What is the rocket's final altitude 23 seconds after launch?

[Robokapp]

A 1000 kg weather rocket is launched straight up. The rocket motor provides a constant acceleration for 19 s, then the motor stops. The rocket altitude 23 s after launch is 4700 m. You can ignore any effects of air resistance.

(a) What was the rocket's acceleration during the first 19 s?


b) What is the rocket's speed as it passes through a cloud 4700 m above the ground?

okay...i labeled acceleration 0 -19 as c.

a=c
v=cx
d=0.5cx^2

for 19-23 we have

a=-9.8
v=-9.8x
c=-4.9x^2


0 -19 we have d=180.5c
19-23
we have -823.5

180.5c-823.5=4700

Am I doing it right in solving for C which is constant acceleration in 0 -19?

edit: ok I know now it's not right.

my final distance formula would be

4700=-4.9x^2(for 19</x</23)+0.5cx^2(0</x</19)
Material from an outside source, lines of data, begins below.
/-- **[EtTh] Theorem 5.10 (ii) ∧ (iii) FOR THE §5 DATA OF THE SETTING with `A_⊙^bs := Ÿ̲̲` — `Facts` DISCHARGED** (gen 6's
`thm510_ii_iii_ofThetaSettingData_of_cor218_i` ∘ p440765's `facts_ofThetaSettingYddData_of_constantsDictionary`), for ARBITRARY proofs
`h1 h3 hsec hcs h8` of the laws defining `E^Π_N`: from Theorem 5.7 and Theorem 4.4 (iv) AS TYPED (the transports `RootTransportWith`, `StrvTransport`
with the 1-compatible `Ψ^bs` and the Ψ^birat datum `(ΨbiratAut, hsq, hΨconst)`), `hconst`, the ONE dictionary binder `hD`, `m`, the representative
`ψY`, and F-0620 at the setting's rigidity data — NO `H : Facts`, no `hsemi`, no raw `hΔ`.
[cite: MochizukiEtTh2009, Thm 5.10 (ii)(iii) p.333–335 (PDF pp.107–109); Thm 5.7 p.329 (PDF p.103); Thm 4.4 (iv) p.320 (PDF p.94); Cor 2.18 (i) p.286 (PDF p.60)] -/
theorem thm510_ii_iii_ofThetaSettingYdd_of_cor218_i (h218 : (C.rigidData μ hC hS h15 L).Cor218_i)
    (h1 : (ofThetaSettingData μ hC hS h Q R K' constEmb constEmb_injective hinvc hinvp).SectionsFactor)
    (h3 : (ofThetaSettingData μ hC hS h Q R K' constEmb constEmb_injective hinvc hinvp).OuterActionLZ)
    (hsec : (ofThetaSettingData μ hC hS h Q R K' constEmb constEmb_injective hinvc hinvp).SgpCapSection)
    (hcs : (ofThetaSettingData μ hC hS h Q R K' constEmb constEmb_injective hinvc hinvp).SgpCupSection)
    (h8 : (ofThetaSettingData μ hC hS h Q R K' constEmb constEmb_injective hinvc hinvp).ConstantsEqNormalizer)
    (Ψ : (BiKummerSetting.mkOfThetaSettingYdd C e μ hC hS tf hZ hP NH).C ≌ (BiKummerSetting.mkOfThetaSettingYdd C e μ hC hS tf hZ hP NH).C)
    (β : Ψ.functor.obj (ofThetaSettingData μ hC hS h Q R K' constEmb constEmb_injective hinvc hinvp).BN ≅
      (ofThetaSettingData μ hC hS h Q R K' constEmb constEmb_injective hinvc hinvp).BN)
    (ΨbiratAut : (ofThetaSettingData μ hC hS h Q R K' constEmb constEmb_injective hinvc hinvp).biratUnits
        (ofThetaSettingData μ hC hS h Q R K' constEmb constEmb_injective hinvc hinvp).BN ≃*
      (ofThetaSettingData μ hC hS h Q R K' constEmb constEmb_injective hinvc hinvp).biratUnits
        (ofThetaSettingData μ hC hS h Q R K' constEmb constEmb_injective hinvc hinvp).BN)
    (Ψbs : ConnectedPart (BTemp (C.temperedArithmeticGroup e).Pi) ⥤ ConnectedPart (BTemp (C.temperedArithmeticGroup e).Pi))
    [Ψbs.Faithful]
    (eΨ : Ψ.functor ⋙ (ofThetaSettingData μ hC hS h Q R K' constEmb constEmb_injective hinvc hinvp).base ≅
      (ofThetaSettingData μ hC hS h Q R K' constEmb constEmb_injective hinvc hinvp).base ⋙ Ψbs)
    (hsq : ∀ u : (ofThetaSettingData μ hC hS h Q R K' constEmb constEmb_injective hinvc hinvp).units
        (ofThetaSettingData μ hC hS h Q R K' constEmb constEmb_injective hinvc hinvp).BN,
      ∀ hu : (ofThetaSettingData μ hC hS h Q R K' constEmb constEmb_injective hinvc hinvp).psiAut Ψ β u ∈
        (ofThetaSettingData μ hC hS h Q R K' constEmb constEmb_injective hinvc hinvp).units
          (ofThetaSettingData μ hC hS h Q R K' constEmb constEmb_injective hinvc hinvp).BN,
      ΨbiratAut ((ofThetaSettingData μ hC hS h Q R K' constEmb constEmb_injective hinvc hinvp).unitsToBirat
          (ofThetaSettingData μ hC hS h Q R K' constEmb constEmb_injective hinvc hinvp).BN u) =
        (ofThetaSettingData μ hC hS h Q R K' constEmb constEmb_injective hinvc hinvp).unitsToBirat
          (ofThetaSettingData μ hC hS h Q R K' constEmb constEmb_injective hinvc hinvp).BN ⟨_, hu⟩)
    (hΨconst : (ofThetaSettingData μ hC hS h Q R K' constEmb constEmb_injective hinvc hinvp).constEmb.range.map ΨbiratAut.toMonoidHom =
      (ofThetaSettingData μ hC hS h Q R K' constEmb constEmb_injective hinvc hinvp).constEmb.range)
    (αA : Ψ.functor.obj (ofThetaSettingData μ hC hS h Q R K' constEmb constEmb_injective hinvc hinvp).AN ≅
      (ofThetaSettingData μ hC hS h Q R K' constEmb constEmb_injective hinvc hinvp).AN)
    (eA : (ofThetaSettingData μ hC hS h Q R K' constEmb constEmb_injective hinvc hinvp).AN ≅
      (ofThetaSettingData μ hC hS h Q R K' constEmb constEmb_injective hinvc hinvp).AN)
    (Dc Dp : Aut (ofThetaSettingData μ hC hS h Q R K' constEmb constEmb_injective hinvc hinvp).BN)
    (hRT : (ofThetaSettingData μ hC hS h Q R K' constEmb constEmb_injective hinvc hinvp).RootTransportWith Ψ αA β eA Dc Dp)
    (θA : Aut ((ofThetaSettingData μ hC hS h Q R K' constEmb constEmb_injective hinvc hinvp).base.obj
        (ofThetaSettingData μ hC hS h Q R K' constEmb constEmb_injective hinvc hinvp).BN) ≃*
      Aut ((ofThetaSettingData μ hC hS h Q R K' constEmb constEmb_injective hinvc hinvp).base.obj
        (ofThetaSettingData μ hC hS h Q R K' constEmb constEmb_injective hinvc hinvp).BN))
    (hST : (ofThetaSettingData μ hC hS h Q R K' constEmb constEmb_injective hinvc hinvp).StrvTransport Ψ αA eA θA)
    (hθY : (ofThetaSettingData μ hC hS h Q R K' constEmb constEmb_injective hinvc hinvp).imPiY.map θA.toMonoidHom =
      (ofThetaSettingData μ hC hS h Q R K' constEmb constEmb_injective hinvc hinvp).imPiY)
    (hθYdd : (ofThetaSettingData μ hC hS h Q R K' constEmb constEmb_injective hinvc hinvp).HB.map θA.toMonoidHom =
      (ofThetaSettingData μ hC hS h Q R K' constEmb constEmb_injective hinvc hinvp).HB)
    (ψY : (ofThetaSettingData μ hC hS h Q R K' constEmb constEmb_injective hinvc hinvp).PiX ≃ₜ*
      (ofThetaSettingData μ hC hS h Q R K' constEmb constEmb_injective hinvc hinvp).PiX)
    (hbase : ∀ g, (ofThetaSettingData μ hC hS h Q R K' constEmb constEmb_injective hinvc hinvp).autBase
        (ofThetaSettingData μ hC hS h Q R K' constEmb constEmb_injective hinvc hinvp).BN
        ((ofThetaSettingData μ hC hS h Q R K' constEmb constEmb_injective hinvc hinvp).psiAut Ψ β
          ((ofThetaSettingData μ hC hS h Q R K' constEmb constEmb_injective hinvc hinvp).sgpCap
            ((ofThetaSettingData μ hC hS h Q R K' constEmb constEmb_injective hinvc hinvp).ρ g))) =
      (ofThetaSettingData μ hC hS h Q R K' constEmb constEmb_injective hinvc hinvp).ρ (ψY g))
    (hψY : (ofThetaSettingData μ hC hS h Q R K' constEmb constEmb_injective hinvc hinvp).PiY.map ψY.toMulEquiv.toMonoidHom =
      (ofThetaSettingData μ hC hS h Q R K' constEmb constEmb_injective hinvc hinvp).PiY)
    (hψYdd : (ofThetaSettingData μ hC hS h Q R K' constEmb constEmb_injective hinvc hinvp).PiYdd.map ψY.toMulEquiv.toMonoidHom =
      (ofThetaSettingData μ hC hS h Q R K' constEmb constEmb_injective hinvc hinvp).PiYdd) :
    (ofThetaSettingData μ hC hS h Q R K' constEmb constEmb_injective hinvc hinvp).PsiAutPreserves Ψ β ΨbiratAut ∧
      (ofThetaSettingData μ hC hS h Q R K' constEmb constEmb_injective hinvc hinvp).MonoThetaEnvCompat h1 h3 hsec hcs h8
        (dkOfConnectedTemperoidData (T := C.thetaEnvData μ hC hS) h Q C.odd_lPNat R (ContinuousMulEquiv.refl _) K' constEmb
          constEmb_injective hinvc hinvp hconst
          (kxRootNModCyclotome_ofThetaSettingData_of_constantsDictionary μ hC hS h Q R K' constEmb constEmb_injective hinvc hinvp hconst m hD))
        Ψ β ψY hbase hψY hψYdd :=
  thm510_ii_iii_ofThetaSettingData_of_cor218_i μ hC hS h Q R K' constEmb constEmb_injective hinvc hinvp hconst m hD h15 L h218
    (facts_ofThetaSettingYddData_of_constantsDictionary (hD' := hD)) Ψ β ΨbiratAut Ψbs eΨ hsq hΨconst αA eA Dc Dp hRT θA hST hθY hθYdd
    ψY hbase hψY hψYdd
But i don't know how to put this in a real equation form...

 

[Robokapp]

my second approach...

v=cx-9.8x

v=19c-9.8(4)=19c-39.2

and now i take the integral of all this and set it equal to 4700

okay...so i think the following formula should work...

\int_{0}^{19} {19c} dx + \int_{19}^{23} {-39.2} dx = 4700

grrrr. nope. Also sig figs matter.
I got a 13.5 answer...and a 13.2 answer...this is getting fustrating.